I have another photo-op here. Today I'm working on oxygen measurements with a membrane inlet mass spectrometer (MIMS) in Todd Kana's lab at the University of Maryland. Dissolved gasses (oxygen and nitrogen) come out of solution and cross a membrane into a vacuum chamber where they flow into the mass spectrometer. The mass spectrometer separates the molecules using magnets and so figure out if a molecule of oxygen or nitrogen is hitting a detector.

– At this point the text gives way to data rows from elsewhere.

import Literature.MathematicalPhysics.QuantumFieldTheory.Balaban1983to89.T3SectALandauChart
import Literature.MathematicalPhysics.QuantumFieldTheory.Balaban1983to89.T4AdjointCovarianceUnitary
import HarnessLib

/-!
# Route `UnitScaleTilt`, crux K1 child «MinimiserStabilityRegPr» (stmt-QuantumFields-19200), registered stub `stub_prop7From14` (skeleton birth_v7
# cc37a178…; leaf V3) — THE SECT. C–E LETTERS OF THE v8 PRESENTATION `S_print` (pillar P-V3-CDE, CARD-19200-V3-g8 §3) AT THE T³ OBJECTS, AS A
# FUNCTION OF THE SECT. A LETTERS: the LOG-CHART reading of [Balaban1985Variational] (104)/(115), (111), (112)

Cell `ym3-torus`, width seat `ym-ust-19200-w2` (gen 0; D-0149; OWNER W-SEAT START LIST 2026-08-27 22:29Z «w2 = P-V3-CDE»; OWNER RULING g23-№3 (α): one
convention throughout — every letter read on the torus objects ∕ x₀-based pullbacks; seat w1 types the Sect. A letters `IsAxial`, `Restricted`, `AvgCond`,
`IsLandau`, `CritL` of `sPrint` and leaves Sect. C–E as a parameter).  Route-posited objects (review lane); definitions only + their unfolding lemmas;
nothing here is a claim about the crux, d = 4 or the mass gap; YM₃ on T³ is a ladder rung (R3), not the Clay problem.

THE PRINT.  [Balaban1985Variational] p. 294: *«All critical configurations U₁ of the functional A(U₁U₀) in the space defined by (19)–(21), U₀ satisfies (14),
can be obtained from solutions of Eq. (111) in the space (104) by the transformation U₁ = exp iη[A₁ + H₁B − HD(A₁ + H₁B)]. (112)»*; (104) *«|A₁| < 2ε₃(Lʲη)⁻¹,
|∇A₁| < 2ε₃(Lʲη)⁻²»*; (115) *«max{|A₁|₍₋₁₎, |∇A₁|₍₋₂₎} < ε₄»*; p. 296: *«by Propositions 5 and 6 there is at most one critical configuration of (5) in (19)–(21)»*;
pp. 296–299 (123)–(140): *«Thus the transformation (47) applied to A′₁ yields the configuration A′₁ − HD(A′₁) = (1/iη) log U₁ satisfying all the conditions
(19)–(21) with ε₂ = O(1)C₁B₃ε₁»*; (19) p. 281: *«U₁ = e^{iηA}, |A| < ε₂(Lʲη)⁻¹, |∇^η_{U₀}A| < ε₂(Lʲη)⁻², |D^{η*}_{U₀}D^η_{U₀}A|, |Δ^η_{U₀}A| < ε₂(Lʲη)⁻³ on Ω_j»*.

DECLARED READINGS (cell DIVERGENCE style; each flagged; the Sect. A letters are whatever the argument `A` carries).
 (M1′) LOG COORDINATES.  The field variable of Sects. D–E («A₁», type `Fld = PBond → M₂(ℂ)` of `T3SectALandauChart.lgData3`) IS print's final exponent
       `X = ηA = η[A₁ + H₁B − HD(A₁ + H₁B)]` of (112): **`T112 V U₀ X := e^{iX}` bondwise** (`expHermField`; `SU(2)` for Hermitian traceless `X`, junk value `1`
       otherwise — documented); the intermediate variables `A′` of (47) and `A₁` of (101) and the operators `H`, `D`, `H₁`, `𝔊` of Sects. C–D are NOT constructed at
       the T³ objects (as `B11Prop5Model` (M1) does not construct Prop. 3's change of variables).
 (M2′) (111) READ THROUGH PROP. 5'S OWN EQUIVALENCE: **`Sol111 V U₀ X := X ∈ 𝔰𝔲(2)-exponents ∧ (20) ∧ (21) ∧ «e^{iX} critical in (19)–(21)»`** (`A.AvgCond`,
       `A.IsLandau`, `A.CritL` BY NAME) — print proves «U₁ critical in (19)–(21) ⟺ U₁ = (112)(A₁) with A₁ solving (111)» (Prop. 5 + (112) + Prop. 3's range
       statement); we take the left side as the letter, so `Prop5Printed` becomes the tautological direction and `Prop6Printed` carries «exactly one critical
       configuration of (5) in (19)–(21)» (p. 296) — print's Props 5 + 6 combined, the analytic content unchanged in total.
 (M3′) THE SIZE.  **`nMax U₀ X :=` the largest of the FOUR (19)-quantities** `‖X(b)‖/η`, `‖(∇¹_{U₀}X)_{μν}(x)‖/η²`, `‖(D¹*_{U₀}D¹_{U₀}X)_μ(x)‖/η³`, `‖(Δ¹_{U₀}X)_ν(x)‖/η³`
       (`T3SectALandauChart` §2 operators at `bgUnits U₀`, `η = L^{−(K−n)}`): print's (115) is the max of the FIRST TWO; its solution has all four by (123)–(140), and
       uniqueness over the smaller ball `{nMax < ε₄} ⊆ {max{|·|₍₋₁₎,|∇·|₍₋₂₎} < ε₄}` is WEAKER than print's — so `nMax X < ε ↔ X ∈ (19)(ε)` (`nMax19_lt_iff`).
 (M4′) INERT LETTERS (precedent `B11Prop5Model` (M5), `B11Prop7ModelBridge`): Props 3–4 (`In43 … dVAnalytic`) are not hypotheses of the V3 knit; Prop. 6's second and
       third clauses («H₁B replaced by 𝔄», «analytic function of 𝔄») serve Sect. G ∕ Prop. 9 only: `LikeH1B := False` (no 𝔄 admitted), `Sol111G := False`,
       `SolAnalytic := True` — they carry NO claim; the owner may equally register P-V3-CDE with Prop. 6's first clause only.

WHAT IS DEFINED: `expHerm`, `expHermField` ((112) in log coordinates), `nMax19` ((19)/(115) size), **`tPrintOf A`** (the Sect. C–E override of a presentation
`A : Resid F n K`), `tPrintFam` (member-wise).  PROVED (unfoldings): `coe_expHerm`, `expHerm_zero`, `expHermField_apply`, `nMax19_lt_iff`, `tPrintOf_*` field lemmas.

References: T. Bałaban, CMP 102 (1985) 277–309 [Balaban1985Variational] ((19)–(21) p.281, (104), (111)–(112) p.294, (115) p.295, p.296, (123)–(140) pp.296–299);
CMP 99 (1985) 75–102 [Balaban1985RegularSpaces] ((1.1)–(1.2) p.76, (1.36)–(1.39) pp.82–83).
-/

noncomputable section

namespace Summit.QuantumFields.YangMills.Theorems.Prop7TPrint

open Literature.MathematicalPhysics.QuantumFieldTheory.Balaban1983to89
open Literature.MathematicalPhysics.QuantumFieldTheory.Balaban1983to89.T3ContinuumYM3Torus
open T4AdjointCovarianceUnitary (lieSU mem_lieSU_iff exp_mem_specialUnitaryGroup_of_mem_lieSU)
open T3Thm1Carrier
open T3SectALandauChart
open NormedSpace

open scoped Matrix.Norms.L2Operator

/-! ## §1 (112) in log coordinates: `X ↦ e^{iX}` into `SU(2)` -/

/-- `iY ∈ 𝔰𝔲(2)` for a Hermitian traceless `Y` (print's `A` is Hermitian: `U₁ = e^{iηA}` unitary). [cite: Balaban1985Variational, (19) p.281] -/
theorem I_smul_mem_lieSU {Y : Matrix (Fin 2) (Fin 2) ℂ} (h : Y.IsHermitian ∧ Y.trace = 0) : Complex.I • Y ∈ lieSU (Fin 2) := by
  rw [mem_lieSU_iff]
  refine ⟨?_, ?_⟩
  · rw [star_smul, Complex.star_def, Complex.conj_I, Matrix.star_eq_conjTranspose, h.1.eq, neg_smul]
  · rw [Matrix.trace_smul, h.2, smul_zero]

/-- **`e^{iY} ∈ SU(2)`** for Hermitian traceless `Y ∈ M₂(ℂ)` — the bond value of (112)/(19) `U₁ = e^{iηA}`; for non-Hermitian or non-traceless `Y` the JUNK
value `1` (documented; every use is under the Hermitian-traceless clause of (19)). [cite: Balaban1985Variational, (112) p.294, (19) p.281] -/
def expHerm (Y : Matrix (Fin 2) (Fin 2) ℂ) : Matrix.specialUnitaryGroup (Fin 2) ℂ := by
  classical
  exact if h : Y.IsHermitian ∧ Y.trace = 0 then ⟨exp (Complex.I • Y), exp_mem_specialUnitaryGroup_of_mem_lieSU (I_smul_mem_lieSU h)⟩ else 1

/-- `expHerm Y = e^{iY}` as a matrix, for Hermitian traceless `Y`. [cite: Balaban1985Variational, (112) p.294] -/
theorem coe_expHerm {Y : Matrix (Fin 2) (Fin 2) ℂ} (h : Y.IsHermitian ∧ Y.trace = 0) :
    ((expHerm Y : Matrix.specialUnitaryGroup (Fin 2) ℂ) : Matrix (Fin 2) (Fin 2) ℂ) = exp (Complex.I • Y) := by
  classical
  unfold expHerm
  rw [dif_pos h]

/-- `expHerm 0 = 1`. [cite: Balaban1985Variational, (112) p.294] -/
theorem expHerm_zero : expHerm 0 = 1 := by
  apply Subtype.ext
  rw [coe_expHerm ⟨Matrix.isHermitian_zero, Matrix.trace_zero _ _⟩, smul_zero, exp_zero]
  rfl

variable {F : T3Family} {K : ℕ}

/-- **(112) IN LOG COORDINATES**: the configuration `U₁ = e^{iX}` of run `K`'s finest lattice from its exponent `X = ηA` (bondwise `expHerm`).
[cite: Balaban1985Variational, (112) p.294, (19) p.281] -/
def expHermField (X : PBond (F.P K) 0 → Matrix (Fin 2) (Fin 2) ℂ) : GaugeField (F.P K) 0 (Matrix.specialUnitaryGroup (Fin 2) ℂ) :=
  fun b => expHerm (X b)

/-- Bond values of `expHermField`. [cite: Balaban1985Variational, (112) p.294] -/
theorem expHermField_apply (X : PBond (F.P K) 0 → Matrix (Fin 2) (Fin 2) ℂ) (b : PBond (F.P K) 0) : expHermField X b = expHerm (X b) := rfl

/-- `expHermField 0 = 1` (the trivial perturbation). [cite: Balaban1985Variational, (112) p.294] -/
theorem expHermField_zero : expHermField (F := F) (K := K) (fun _ => 0) = 1 := by
  funext b; rw [expHermField_apply, expHerm_zero]; rfl

/-! ## §2 The size (19)/(115): the largest of the four (19)-quantities -/

section Size

variable (F : T3Family) (n K : ℕ)

/-- The bonds of a torus of the series form a non-empty finite set (`d ≥ 1`). [cite: Balaban1985Averaging, (5) p.18] -/
theorem univ_pbond_nonempty (P : Params) (j : ℕ) : (Finset.univ : Finset (PBond P j)).Nonempty :=
  ⟨⟨default, ⟨0, P.hd⟩⟩, Finset.mem_univ _⟩

/-- The index set of the gradient entries `(μ, ν, x)` is non-empty. [cite: Balaban1985RegularSpaces, (1.1) p.76] -/
theorem univ_grad_nonempty (P : Params) (j : ℕ) : (Finset.univ : Finset (Fin P.d × Fin P.d × Site P j)).Nonempty :=
  ⟨(⟨0, P.hd⟩, ⟨0, P.hd⟩, default), Finset.mem_univ _⟩

/-- The index set of the one-form entries `(μ, x)` is non-empty. [cite: Balaban1985RegularSpaces, (1.2) p.76] -/
theorem univ_form_nonempty (P : Params) (j : ℕ) : (Finset.univ : Finset (Fin P.d × Site P j)).Nonempty :=
  ⟨(⟨0, P.hd⟩, default), Finset.mem_univ _⟩

/-- **THE SIZE OF AN EXPONENT `X = ηA` RELATIVE TO A BACKGROUND `U₀`** (reading (M3′)): the largest of the four quantities bounded in (19) —
`‖X(b)‖/η`, `‖(∇¹_{U₀}X)_{μν}(x)‖/η²`, `‖(D¹*_{U₀}D¹_{U₀}X)_μ(x)‖/η³`, `‖(Δ¹_{U₀}X)_ν(x)‖/η³` (`η = L^{−(K−n)}`, the covariant operators of
`T3SectALandauChart` §2 at `bgUnits U₀`, operator norm on `M₂(ℂ)`) — so that `nMax19 U₀ X < ε` iff `X` satisfies the four bounds of (19) with `ε`
(`nMax19_lt_iff`); print's (115) `max{|A₁|₍₋₁₎, |∇A₁|₍₋₂₎}` is the max of the first two. [cite: Balaban1985Variational, (19) p.281, (115) p.295] -/
def nMax19 (U₀ : GaugeField (F.P K) 0 (Matrix.specialUnitaryGroup (Fin 2) ℂ)) (X : PBond (F.P K) 0 → Matrix (Fin 2) (Fin 2) ℂ) : ℝ :=
  max (max (Finset.univ.sup' (univ_pbond_nonempty (F.P K) 0) (fun b : PBond (F.P K) 0 => ‖X b‖ / eta F n K))
        (Finset.univ.sup' (univ_grad_nonempty (F.P K) 0)
          (fun t : Fin (F.P K).d × Fin (F.P K).d × Site (F.P K) 0 => ‖covGradT 1 (bgUnits F K U₀) X t.1 t.2.1 t.2.2‖ / eta F n K ^ 2)))
    (max (Finset.univ.sup' (univ_form_nonempty (F.P K) 0)
          (fun t : Fin (F.P K).d × Site (F.P K) 0 => ‖covCodiffCurlT 1 (bgUnits F K U₀) X t.1 t.2‖ / eta F n K ^ 3))
        (Finset.univ.sup' (univ_form_nonempty (F.P K) 0)
          (fun t : Fin (F.P K).d × Site (F.P K) 0 => ‖covLapFormT 1 (bgUnits F K U₀) X t.1 t.2‖ / eta F n K ^ 3)))

variable {F n K}

/-- **`nMax19 U₀ X < ε` IFF `X` SATISFIES THE FOUR BOUNDS OF (19) WITH `ε`** (the clauses 3–6 of `T3SectALandauChart.In19 ε U₀ · X`).
[cite: Balaban1985Variational, (19) p.281] -/
theorem nMax19_lt_iff {ε : ℝ} {U₀ : GaugeField (F.P K) 0 (Matrix.specialUnitaryGroup (Fin 2) ℂ)} {X : PBond (F.P K) 0 → Matrix (Fin 2) (Fin 2) ℂ} :
    nMax19 F n K U₀ X < ε ↔
      (∀ b : PBond (F.P K) 0, ‖X b‖ < ε * eta F n K) ∧
      (∀ (μ ν : Fin (F.P K).d) (x : Site (F.P K) 0), ‖covGradT 1 (bgUnits F K U₀) X μ ν x‖ < ε * eta F n K ^ 2) ∧
      (∀ (μ : Fin (F.P K).d) (x : Site (F.P K) 0), ‖covCodiffCurlT 1 (bgUnits F K U₀) X μ x‖ < ε * eta F n K ^ 3) ∧
      (∀ (ν : Fin (F.P K).d) (x : Site (F.P K) 0), ‖covLapFormT 1 (bgUnits F K U₀) X ν x‖ < ε * eta F n K ^ 3) := by
  have hη : 0 < eta F n K := eta_pos F n K
  have hη2 : 0 < eta F n K ^ 2 := pow_pos hη 2
  have hη3 : 0 < eta F n K ^ 3 := pow_pos hη 3
  simp only [nMax19, max_lt_iff, Finset.sup'_lt_iff, Finset.mem_univ, forall_const, div_lt_iff₀ hη, div_lt_iff₀ hη2, div_lt_iff₀ hη3,
    Prod.forall, and_assoc]

end Size

/-! ## §3 The Sect. C–E override `tPrintOf` of a presentation -/

section Override

variable {F : T3Family} {n K : ℕ}

/-- **THE SECT. C–E LETTERS OF THE v8 PRESENTATION, AS A FUNCTION OF THE SECT. A LETTERS** (readings (M1′)–(M4′) of the module docstring): the
presentation `A` with `nMax := nMax19`, `T112 V U₀ X := e^{iX}`, `Sol111 V U₀ X := (X Hermitian traceless bondwise) ∧ A.AvgCond V U₀ X ∧ A.IsLandau U₀ X ∧
A.CritL V U₀ (e^{iX})`, and the letters not consumed by the Prop.-7 knit inert (`In43`, `Def47`, `dVAnalytic`, `SolAnalytic := True`; `nM1`, `normD`, `kerD`,
`dVn := 0`; `T47 := id`; `LikeH1B`, `Sol111G := False`).  The Sect. A letters `IsAxial`, `Restricted`, `AvgCond`, `IsLandau`, `CritL` are `A`'s, untouched.
[cite: Balaban1985Variational, (104), (111)-(112) p.294, (115) p.295, (19)-(21) p.281] -/
def tPrintOf (A : Resid F n K) : Resid F n K :=
  { A with
    In43 := fun _ _ _ => True
    nM1 := fun _ _ => 0
    Def47 := fun _ _ => True
    T47 := fun _ X => X
    normD := fun _ _ => 0
    kerD := fun _ _ _ _ => 0
    nMax := fun U₀ X => nMax19 F n K U₀ X
    dVn := fun _ _ => 0
    dVAnalytic := fun _ _ => True
    Sol111 := fun V U₀ X => (∀ b : PBond (F.P K) 0, (X b).IsHermitian ∧ Matrix.trace (X b) = 0) ∧ A.AvgCond V U₀ X ∧ A.IsLandau U₀ X ∧
      A.CritL V U₀ (expHermField X)
    T112 := fun _ _ X => expHermField X
    LikeH1B := fun _ _ _ => False
    Sol111G := fun _ _ _ => False
    SolAnalytic := fun _ _ _ => True }

variable (A : Resid F n K)

/-- `tPrintOf` keeps `IsAxial`. [cite: Balaban1985Variational, (18) p.280] -/
@[simp] theorem tPrintOf_isAxial : (tPrintOf A).IsAxial = A.IsAxial := rfl
/-- `tPrintOf` keeps `Restricted`. [cite: Balaban1985RegularSpaces, (1.29) p.81] -/
@[simp] theorem tPrintOf_restricted : (tPrintOf A).Restricted = A.Restricted := rfl
/-- `tPrintOf` keeps `AvgCond`. [cite: Balaban1985Variational, (20) p.281] -/
@[simp] theorem tPrintOf_avgCond : (tPrintOf A).AvgCond = A.AvgCond := rfl
/-- `tPrintOf` keeps `IsLandau`. [cite: Balaban1985Variational, (21) p.281] -/
@[simp] theorem tPrintOf_isLandau : (tPrintOf A).IsLandau = A.IsLandau := rfl
/-- `tPrintOf` keeps `CritL`. [cite: Balaban1985Variational, Prop. 2 p.281] -/
@[simp] theorem tPrintOf_critL : (tPrintOf A).CritL = A.CritL := rfl
/-- `nMax` of `tPrintOf A` is `nMax19`. [cite: Balaban1985Variational, (115) p.295] -/
@[simp] theorem tPrintOf_nMax (U₀ : GaugeField (F.P K) 0 (Matrix.specialUnitaryGroup (Fin 2) ℂ)) (X : PBond (F.P K) 0 → Matrix (Fin 2) (Fin 2) ℂ) :
    (tPrintOf A).nMax U₀ X = nMax19 F n K U₀ X := rfl
/-- `T112` of `tPrintOf A` is `e^{iX}`. [cite: Balaban1985Variational, (112) p.294] -/
@[simp] theorem tPrintOf_T112 (V : GaugeField (F.P n) 0 (Matrix.specialUnitaryGroup (Fin 2) ℂ))
    (U₀ : GaugeField (F.P K) 0 (Matrix.specialUnitaryGroup (Fin 2) ℂ)) (X : PBond (F.P K) 0 → Matrix (Fin 2) (Fin 2) ℂ) :
    (tPrintOf A).T112 V U₀ X = expHermField X := rfl
/-- `Sol111` of `tPrintOf A` is «Hermitian traceless ∧ (20) ∧ (21) ∧ critical in (19)–(21)». [cite: Balaban1985Variational, (111) p.294, Prop. 5 p.294] -/
theorem tPrintOf_sol111_iff (V : GaugeField (F.P n) 0 (Matrix.specialUnitaryGroup (Fin 2) ℂ))
    (U₀ : GaugeField (F.P K) 0 (Matrix.specialUnitaryGroup (Fin 2) ℂ)) (X : PBond (F.P K) 0 → Matrix (Fin 2) (Fin 2) ℂ) :
    (tPrintOf A).Sol111 V U₀ X ↔ (∀ b : PBond (F.P K) 0, (X b).IsHermitian ∧ Matrix.trace (X b) = 0) ∧ A.AvgCond V U₀ X ∧ A.IsLandau U₀ X ∧
      A.CritL V U₀ (expHermField X) := Iff.rfl
/-- `LikeH1B` of `tPrintOf A` admits no `𝔄` (inert, (M4′)). [cite: Balaban1985Variational, Prop. 6 p.295] -/
@[simp] theorem tPrintOf_likeH1B (ε₁ : ℝ) (U₀ : GaugeField (F.P K) 0 (Matrix.specialUnitaryGroup (Fin 2) ℂ)) (𝔄 : PBond (F.P K) 0 → Matrix (Fin 2) (Fin 2) ℂ) :
    (tPrintOf A).LikeH1B ε₁ U₀ 𝔄 ↔ False := Iff.rfl
/-- `SolAnalytic` of `tPrintOf A` is inert ((M4′)). [cite: Balaban1985Variational, Prop. 6 p.295] -/
@[simp] theorem tPrintOf_solAnalytic (U₀ : GaugeField (F.P K) 0 (Matrix.specialUnitaryGroup (Fin 2) ℂ)) (ε₁ ε₄ : ℝ) :
    (tPrintOf A).SolAnalytic U₀ ε₁ ε₄ ↔ True := Iff.rfl

end Override

/-- **THE FAMILY VERSION**: the Sect. C–E override member by member (so `S_v8 := tPrintFam (sPrint L T)` = seat w1's Sect. A letters + these Sect. C–E letters).
[cite: Balaban1985Variational, (104), (111)-(112) p.294, (115) p.295] -/
def tPrintFam {L : ℕ} (A : ResidFam L) : ResidFam L := fun i => tPrintOf (A i)

/-- Members of `tPrintFam`. [cite: Balaban1985Variational, (111)-(112) p.294] -/
@[simp] theorem tPrintFam_apply {L : ℕ} (A : ResidFam L) (i : Idx L) : tPrintFam A i = tPrintOf (A i) := rfl

end Summit.QuantumFields.YangMills.Theorems.Prop7TPrint

end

We are using this instrument to investigate the amount of oxygen used and produced in photosynthesis in
Prochlorococcus (
Prochlorococcus is our organism of interest - see page on the Astrobiology project for more info). While there is a great deal of literature on what molecules are upregulated in high light for
Prochlorococcus, we are interested in photosynthetic behavior of this organism in different light conditions. This kind of work, along with carbon fixation and fluorescence measurements, is important for predicting how an organism will behave (photosynthesize) in a variety of light conditions.
The MIMS instrument uses oxygen isotope ratios to look at both the amount of oxygen used and the amount produced in photosynthesis, so we add an isotope of oxygen not found in air (18-O
2). I'm not going to explain how this works in detail, but just want to put up a picture of the screen output. The green and white dots below are isotope ratios of importance (16-O2:nitrogen and 18-O2:nitrogen respectively). This screen shows that 18-O2 is decreasing rapidly (white) while 16-O2 is beginning to decline (green) relative to the flux of nitrogen through the membrane (which should be mostly constant). (Yellow is nitrogen, blue and red are 18-O2 and 16-O2).